José Santos Arias González (22 January 1928 – 4 September 2012), known as José Santos Arias, was a Chilean football player who played as a forward and manager.

Career
Arias joined Colo-Colo after taking part in a championship in the Estadio Nacional as a member of the team of normal school from Victoria city. As a player of Colo-Colo, he made fifty-three appearances and scored nine goals in the Chilean top division from 1950 to 1952.

In 1953, he switched to the traditional rival, Universidad de Chile, becoming the fifth player to make it directly after Alfonso Domínguez, Pedro Hugo López, Jorge Peñaloza and Javier Mascaró. For them, he made twenty-seven appearances and scored four goals at league level.

His last club was Green Cross in 1955.

Coaching career
Considered a Fernando Riera's disciple, at youth level he worked for clubs such as Green Cross, with whom he began his career, Colo-Colo, Filanbanco, Deportes La Serena, among others. He also coached the Chile under-20 team at both the 1967 and the 1974 South American Championships.

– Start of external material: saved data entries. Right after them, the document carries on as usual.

/-- The weight `∏_j binom(b_j,e_j) z_j^{b_j-e_j}` is `z`-homogeneous of degree `∑_j (b_j - e_j)`.
[folklore] -/
private theorem isHomogeneous_shiftWt (e b : Fin k →₀ ℕ) :
    (FSS2014.shiftWt (fun j : Fin k => (X j : MvPolynomial (Fin k) F)) e b).IsHomogeneous
      (∑ j, (b j - e j)) := by
  unfold FSS2014.shiftWt
  refine IsHomogeneous.prod _ _ _ fun j _ => ?_
  have hC : IsHomogeneous (((b j).choose (e j) : ℕ) : MvPolynomial (Fin k) F) 0 := by
    rw [← map_natCast (C : F →+* MvPolynomial (Fin k) F)]
    exact isHomogeneous_C _ _
  simpa using hC.mul ((isHomogeneous_X F j).pow (b j - e j))

/-- If `e ≰ b` the weight vanishes (a binomial coefficient `binom(b_j, e_j)` with `b_j < e_j`).
[folklore] -/
private theorem shiftWt_eq_zero_of_not_le {e b : Fin k →₀ ℕ} (h : ¬ e ≤ b) :
    FSS2014.shiftWt (fun j : Fin k => (X j : MvPolynomial (Fin k) F)) e b = 0 := by
  rw [Finsupp.le_def] at h
  simp only [not_forall, not_le] at h
  obtain ⟨j, hj⟩ := h
  unfold FSS2014.shiftWt
  exact Finset.prod_eq_zero (Finset.mem_univ j) (by rw [Nat.choose_eq_zero_of_lt hj]; simp)

/-- For `e ≤ b`: `∑_j (b_j - e_j) = |b| - |e|`. [folklore] -/
private theorem sum_tsub_eq_degree_sub {e b : Fin k →₀ ℕ} (h : e ≤ b) :
    ∑ j, (b j - e j) = b.degree - e.degree := by
  rw [Finsupp.degree_eq_sum, Finsupp.degree_eq_sum]
  exact Finset.sum_tsub_distrib _ fun j _ => h j
/-- **Bookkeeping: the typed lower bound of a RANK-ZERO curve in the `≥`-half shape used by the
X11b/X6 chains.** For `Wd/ℚ` globally minimal with `ord_{s=1}L = 0` and `L(E_d,1) ≠ 0`,
`Typed.MissingLowerBoundAt Wd p` (`#Ш_an = q`, `ord_p q ≤ ord_p #Ш`) gives `L(E_d,1)/Ω = t ∈ ℚ` with
`ord_p t ≤ ord_p #Ш + ord_p ∏c − 2·ord_p #tors` (`#Ш_an = t·#tors²/∏c`, `Reg = 1` by GZK). [folklore]
[cite: Miller2011LMS, §1 and Def. 1.1] -/
theorem ge_half_of_missingLowerBoundAt_of_analyticRank_eq_zero
    (hGZK : rank_eq_analyticRank_of_analyticRank_le_one)
    (Wd : WeierstrassCurve ℚ) [Wd.IsElliptic] [Wd.IsGloballyMinimal] (p : ℕ) [Fact p.Prime]
    (hrd : Wd.analyticRank = 0) (hL1 : Wd.entireLFunction 1 ≠ 0)
    (hlow : MissingLowerBoundAt Wd p) :
    ∃ q : ℚ, Wd.entireLFunction 1 / (Wd.realPeriodRat : ℂ) = (q : ℂ) ∧
      padicValRat p q ≤ (padicValNat p Wd.shaOrder : ℤ) + padicValNat p Wd.tamagawaProduct -
        2 * padicValNat p Wd.torsionOrder := by
  obtain ⟨q, hq, hle⟩ := hlow
  have hr0 : Wd.mordellWeilRank = 0 := (hGZK Wd (by omega)).1.trans hrd
  have hReg : Wd.regulator = 1 := Wd.regulator_eq_one_of_rank_zero hr0
  have hΩ : (Wd.realPeriodRat : ℂ) ≠ 0 := Complex.ofReal_ne_zero.mpr Wd.realPeriodRat_pos_holds.ne'
  have hT : (Wd.torsionOrder : ℚ) ≠ 0 := by exact_mod_cast Wd.torsionOrder_pos_holds.ne'
  have hc : (Wd.tamagawaProduct : ℚ) ≠ 0 := by exact_mod_cast Wd.tamagawaProduct_pos'.ne'
  have hTC : (Wd.torsionOrder : ℂ) ≠ 0 := by exact_mod_cast Wd.torsionOrder_pos_holds.ne'
  have hcC : (Wd.tamagawaProduct : ℂ) ≠ 0 := by exact_mod_cast Wd.tamagawaProduct_pos'.ne'
  -- `L(E_d,1) · #tors² / (Ω · ∏c) = q`
  have h1 : Wd.entireLFunction 1 * (Wd.torsionOrder : ℂ) ^ 2 /
      ((Wd.realPeriodRat : ℂ) * (Wd.tamagawaProduct : ℂ)) = (q : ℂ) := by
    rw [← hq, shaAn_def, Wd.leadingLCoeff_eq_of_analyticRank_eq_zero hrd, hReg]
    push_cast
    ring
  refine ⟨q * (Wd.tamagawaProduct : ℚ) / (Wd.torsionOrder : ℚ) ^ 2, ?_, ?_⟩
  · -- `L(E_d,1)/Ω = q · ∏c / #tors²`
    push_cast
    rw [← h1]
    field_simp
  · -- valuations
    have hq0 : q ≠ 0 := by
      intro hq0'
      apply hL1
      rw [hq0'] at h1
      have h2 : Wd.entireLFunction 1 * (Wd.torsionOrder : ℂ) ^ 2 = 0 := by
        rw [div_eq_iff (mul_ne_zero hΩ hcC)] at h1
        rw [h1]; push_cast; ring
      exact (mul_eq_zero.mp h2).resolve_right (pow_ne_zero 2 hTC)
    rw [padicValRat.div (mul_ne_zero hq0 hc) (pow_ne_zero 2 hT), padicValRat.mul hq0 hc,
      padicValRat.pow, padicValRat.of_nat, padicValRat.of_nat]
    simp only [Nat.cast_ofNat]
    linarith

At senior level, he coached clubs such as  and Universidad Técnica in the second level. In the top division, he led Rangers (1968), Audax Italiano (1971), Colo-Colo as interim (1974), Santiago Morning (1978–79) and Deportes La Serena (1990–91). He also won the Cuarta División in 1984 and got the promotion to the Tercera División with Soinca Bata.

In 1973, he coached the Chile national amateur team with views to the 1975 Pan American Games, previous to the Chilean coup d'état.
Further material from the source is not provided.